# Canning Pinto Beans,How Long?



## Meerkat (May 31, 2011)

We have precooked for a couple minutes,drained water off ,now in canner,but I can't find the post so need help soon .We filled the jars a little more than half way with beans,then water up to rim for headspace.

How long do we pressure cook them?Also put soem oil in to help with frothing.


----------



## DJgang (Apr 10, 2011)

Pints 1 hour 15 minutes 10#
Quarts 1 hour 30 minutes 10#

Sorry that I was offline! 

Do you have a Ball Blue Book? It's under dried beans and peas.


----------



## OldCootHillbilly (Jul 9, 2010)

yup that be what I'd do.


----------



## Meerkat (May 31, 2011)

Thanks DJ and Coot.I have a blue book but misplaced it somehow..

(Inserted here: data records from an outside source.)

open Classical in
/-- **THE MATCHING LOWER BOUND ON THE MIXED MOMENTS** (`p_c(ℤ^d)`, `d ≥ 2`; (A2)□(s,L) + `CU⁺_l` + UAD): there are `ρ', R₀ ≥ 1` and `κ > 0` such that
for every finite measure `ν` with Kesten's IIC limit property, every `k ≥ 1` and all radii `R : Fin k → ℕ` with `R₀ ≤ R_0`, `ρ'·R_i ≤ R_{i+1}`:
**`κ^k · ∏_i E_ν[V_i] · ν(univ) ≤ E_ν[∏_i V_i]`** (`V_i = #{x ∈ Λ(2R_i) ∖ Λ(R_i) : 0 ↔ x}`).  With `exists_integral_prod_shellVolume_le_criticalProbI`:
`E_ν[∏_i V_i] ≍ ∏_i E_ν[V_i]` up to `K^{±k}`. [cite: Kesten1986, Thm. (8)] -/
theorem exists_integral_prod_shellVolume_ge_criticalProbI (hd : 2 ≤ d) {s L : ℕ} (hs : 2 ≤ s) (hsL : s ≤ L) {ϰ : ℝ} (hϰ : 0 < ϰ)
    (hA2 : SetToSetQuasiMultAspectAt d (criticalProbI d) s L ϰ) {l : ℕ} (hl : 2 ≤ l) {cU : ℝ} (hcU : 0 < cU)
    (hCU : ∀ a : ℕ, 1 ≤ a → ∀ E : Set (BondConfig (Site d)), IsUpperSet E → MeasurableSet E →
      cU * (bondPercolation (zdGraph d) (criticalProbI d)).real E ≤ (bondPercolation (zdGraph d) (criticalProbI d)).real (E ∩
        {ω : BondConfig (Site d) | ∀ t ∈ innerBoundary (zdGraph d) (box d a), ∀ s ∈ innerBoundary (zdGraph d) (box d (l * a)),
          ∀ t' ∈ innerBoundary (zdGraph d) (box d a), ∀ s' ∈ innerBoundary (zdGraph d) (box d (l * a)),
          ω ∈ openConnIn (↑((box d (l * a) \ box d a) ∪ innerBoundary (zdGraph d) (box d a)) : Set (Site d)) t s →
          ω ∈ openConnIn (↑((box d (l * a) \ box d a) ∪ innerBoundary (zdGraph d) (box d a)) : Set (Site d)) t' s' →
          ω ∈ openConnIn (↑((box d (l * a) \ box d a) ∪ innerBoundary (zdGraph d) (box d a)) : Set (Site d)) s s'}))
    (hUAD : ∀ ε : ℝ, 0 < ε → ∃ K₀ : ℕ, ∀ m : ℕ, 1 ≤ m → ∀ N : ℕ, K₀ * m ≤ N →
      (bondPercolation (zdGraph d) (criticalProbI d)).real (boxCrossing d m N) ≤ ε) :
    ∃ (ρ' R₀ : ℕ) (κ : ℝ), 1 ≤ ρ' ∧ 1 ≤ R₀ ∧ 0 < κ ∧ ∀ (ν : Measure (BondConfig (Site d))) [IsFiniteMeasure ν],
      (∀ (F : Finset (Sym2 (Site d))) (E : Set (BondConfig (Site d))), MeasurableSet E → DeterminedBy E ↑F →
        Tendsto (fun n : ℕ => (bondPercolation (zdGraph d) (criticalProbI d)).real (E ∩ siteToBoundary d n) /
          oneArmProb d (criticalProbI d) n) atTop (𝓝 (ν.real E))) →
      ∀ (k : ℕ), 1 ≤ k → ∀ (R : Fin k → ℕ), (∀ i, R₀ ≤ R i) → (∀ i j : Fin k, i.val + 1 = j.val → ρ' * R i ≤ R j) →
        κ ^ k * (∏ i : Fin k, ∫ ω, ((((box d (2 * R i) \ box d (R i)).filter fun x =>
            ω ∈ (openConn (0 : Site d) x : Set (BondConfig (Site d)))).card : ℕ) : ℝ) ∂ν) * ν.real Set.univ ≤
          ∫ ω, ∏ i : Fin k, ((((box d (2 * R i) \ box d (R i)).filter fun x =>
            ω ∈ (openConn (0 : Site d) x : Set (BondConfig (Site d)))).card : ℕ) : ℝ) ∂ν := by
  obtain ⟨n₀, c₁, C₁, hn₀, hc₁, hC₁, hsand⟩ := exists_iicMeasure_real_openConn_two_sided_criticalProbI hd hs hsL hϰ hA2 hl hcU hCU hUAD
  obtain ⟨ρ, n₁, c, A, C, hρ, hn₁, hc, hA, hC, hfac⟩ :=
    exists_iicMeasure_real_biInter_openConn_two_sided_fin hd hs hsL hϰ hA2 hl hcU hCU hUAD
  refine ⟨2 * ρ, max n₀ n₁, c / C₁, by omega, le_trans hn₀ (le_max_left _ _), by positivity, fun ν _ hν k hk R hR0 hRsep => ?_⟩
  have hmeas : ∀ w : Site d, MeasurableSet (openConn (0 : Site d) w : Set (BondConfig (Site d))) := fun w => measurableSet_openConn_holds 0 w
  set S : Fin k → Finset (Site d) := fun i => box d (2 * R i) \ box d (R i) with hS
  set π := fun m => oneArmProb d (criticalProbI d) m with hπ
  have hmem : ∀ i, ∀ x ∈ S i, R i < Site.supNorm x ∧ Site.supNorm x ≤ 2 * R i := by
    intro i x hx
    simp only [hS, Finset.mem_sdiff, mem_box_iff_supNorm_le] at hx
    omega
  rw [integral_prod_card_filter_eq_sum ν S (fun _ x => (openConn (0 : Site d) x : Set (BondConfig (Site d)))) fun i x _ => hmeas x]
  -- each tuple is separated: lower bound by the finite factorisation theorem
  have htuple : ∀ q ∈ Fintype.piFinset S, c ^ k * (∏ i, π (Site.supNorm (q i))) * ν.real Set.univ ≤
      ν.real (⋂ i, (openConn (0 : Site d) (q i) : Set (BondConfig (Site d)))) := by
    intro q hq
    have hqS : ∀ i, q i ∈ S i := fun i => Fintype.mem_piFinset.1 hq i
    set z : ℕ → Site d := fun j => if h : j < k then q ⟨j, h⟩ else 0 with hz
    have hzq : ∀ i : Fin k, z i = q i := fun i => by simp [hz, i.2]
    have hk0 : 0 < k := hk
    have hz0 : n₁ ≤ Site.supNorm (z 0) := by
      have h := (hmem ⟨0, hk0⟩ _ (hqS ⟨0, hk0⟩)).1
      have h' := hR0 ⟨0, hk0⟩
      rw [show z 0 = q ⟨0, hk0⟩ from hzq ⟨0, hk0⟩]
      have := le_max_right n₀ n₁; omega
    have hzsep : ∀ j, j + 1 < k → ρ * Site.supNorm (z j) ≤ Site.supNorm (z (j + 1)) := by
      intro j hj
      have hj' : j < k := by omega
      rw [show z j = q ⟨j, hj'⟩ from hzq ⟨j, hj'⟩, show z (j + 1) = q ⟨j + 1, hj⟩ from hzq ⟨j + 1, hj⟩]
      have h1 := (hmem ⟨j, hj'⟩ _ (hqS ⟨j, hj'⟩)).2
      have h2 := (hmem ⟨j + 1, hj⟩ _ (hqS ⟨j + 1, hj⟩)).1
      have h3 := hRsep ⟨j, hj'⟩ ⟨j + 1, hj⟩ rfl
      calc ρ * Site.supNorm (q ⟨j, hj'⟩) ≤ ρ * (2 * R ⟨j, hj'⟩) := Nat.mul_le_mul_left _ h1
        _ = 2 * ρ * R ⟨j, hj'⟩ := by ring
        _ ≤ R ⟨j + 1, hj⟩ := h3
        _ ≤ Site.supNorm (q ⟨j + 1, hj⟩) := h2.le
    have h := (hfac ν hν k hk z hz0 hzsep).1
    rw [biInter_range_eq_iInter_fin, Finset.prod_range (fun j => oneArmProb d (criticalProbI d) (Site.supNorm (z j)))] at h
    simp only [hzq] at h
    exact h
  -- the first moments from above
  have hfirst : ∀ i, ∫ ω, ((((S i).filter fun x => ω ∈ (openConn (0 : Site d) x : Set (BondConfig (Site d)))).card : ℕ) : ℝ) ∂ν ≤
      C₁ * ∑ x ∈ S i, π (Site.supNorm x) := by
    intro i
    rw [integral_card_filter_eq_sum ν (S i) _ fun x _ => hmeas x, Finset.mul_sum]
    refine Finset.sum_le_sum fun x hx => (hsand ν hν _ x ?_ (self_mem_sphere x)).2
    have h := (hmem i x hx).1; have h' := hR0 i; have := le_max_left n₀ n₁; omega
  have hint0 : ∀ i, 0 ≤ ∫ ω, ((((S i).filter fun x => ω ∈ (openConn (0 : Site d) x : Set (BondConfig (Site d)))).card : ℕ) : ℝ) ∂ν :=
    fun i => integral_nonneg fun ω => Nat.cast_nonneg _
  have hπ0 : ∀ m, 0 ≤ π m := fun m => by simp only [hπ]; unfold oneArmProb; exact measureReal_nonneg
  have hsum0 : ∀ i, 0 ≤ ∑ x ∈ S i, π (Site.supNorm x) := fun i => Finset.sum_nonneg fun x _ => hπ0 _
  calc (c / C₁) ^ k * (∏ i, ∫ ω, ((((S i).filter fun x => ω ∈ (openConn (0 : Site d) x : Set (BondConfig (Site d)))).card : ℕ) : ℝ) ∂ν) *
        ν.real Set.univ
      ≤ (c / C₁) ^ k * (∏ i, C₁ * ∑ x ∈ S i, π (Site.supNorm x)) * ν.real Set.univ := by
        refine mul_le_mul_of_nonneg_right (mul_le_mul_of_nonneg_left ?_ (by positivity)) measureReal_nonneg
        exact Finset.prod_le_prod (fun i _ => hint0 i) fun i _ => hfirst i
    _ = c ^ k * (∏ i, ∑ x ∈ S i, π (Site.supNorm x)) * ν.real Set.univ := by
        rw [Finset.prod_mul_distrib, Finset.prod_const, Finset.card_univ, Fintype.card_fin, div_pow]
        have hC0 : C₁ ^ k ≠ 0 := pow_ne_zero k hC₁.ne'
        field_simp
    _ = ∑ q ∈ Fintype.piFinset S, c ^ k * (∏ i, π (Site.supNorm (q i))) * ν.real Set.univ := by
        rw [Finset.prod_univ_sum, Finset.mul_sum, Finset.sum_mul]
    _ ≤ ∑ q ∈ Fintype.piFinset S, ν.real (⋂ i, (openConn (0 : Site d) (q i) : Set (BondConfig (Site d)))) :=
        Finset.sum_le_sum htuple

end Summit.CriticalPhenomena.PercolationContinuityZ3.Theorems.Crossing

end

Plus I have a headache,Hubby wants to do 15 things at a time so I also have to deal with him on one of his I know everything and hate directions days! .While I look for help.Somewhere,some beach!:eyebulge:

I will pay him back though when he pulls out the guitar,boy now that has to be perfection,no guessign with that.:nuts:


----------



## DJgang (Apr 10, 2011)

Meerkat said:


> Thanks DJ and Coot.I have a blue book but misplaced it somehow..
> 
> Plus I have a headache,Hubby wants to do 15 things at a time so I also have to deal with him on one of his I know everything and hate directions days! .While I look for help.Somewhere,some beach!:eyebulge:
> 
> I will pay him back though when he pulls out the guitar,boy now that has to be perfection,no guessign with that.:nuts:


Ha ha y'all have a good evening! :eyebulge:

Is it as hot down there as it is here? Whew, we are steaming up today, kids running around in shorts! And I was cooking on the wood stove this time last week!! Crazy weather! Probably get sick now! I have the windows up!


----------



## Meerkat (May 31, 2011)

DJgang said:


> Ha ha y'all have a good evening! :eyebulge:
> 
> Is it as hot down there as it is here? Whew, we are steaming up today, kids running around in shorts! And I was cooking on the wood stove this time last week!! Crazy weather! Probably get sick now! I have the windows up!


 Yex we had a slight frosty couple nights,now its back up into the 80s.

Yea it will be a good one for me,I popped a top of tomatoe juice and beer and 2 aspirins.of course anymore than 2 and its hangover time,but they help ,especally with music jacked up.

I cut up some garlic,and onions for my second batch of beans.First one only salt.

We are losing water last 6 or 8 minutes though,so hubby aded another quart to cooker,if you don't hear from me he blew us up.


----------



## RobertParsons (Sep 27, 2011)

Not to hijack your thread, but could you do this without a pressure cooker, and just use hot water boil? 

I don't have a pressure cooker yet. 

Thanks,
Robert


----------



## Bobbb (Jan 7, 2012)

RobertParsons said:


> Not to hijack your thread, but could you do this without a pressure cooker, and just use hot water boil?
> 
> I don't have a pressure cooker yet.
> 
> ...


NO! The beans are not acidic or sweet enough. If you want to pickle your pinto beans with vinegar, then yes, but you probably won't want to eat pickled pinto beans.

Just to nitpick, don't use a pressure *cooker* - what you need is a pressure *canner*.


----------



## GrizzledBastard (Oct 3, 2012)

Just curious, with this canning process on pintos, what are the beans like when done. Are they like a refried bean or ??


----------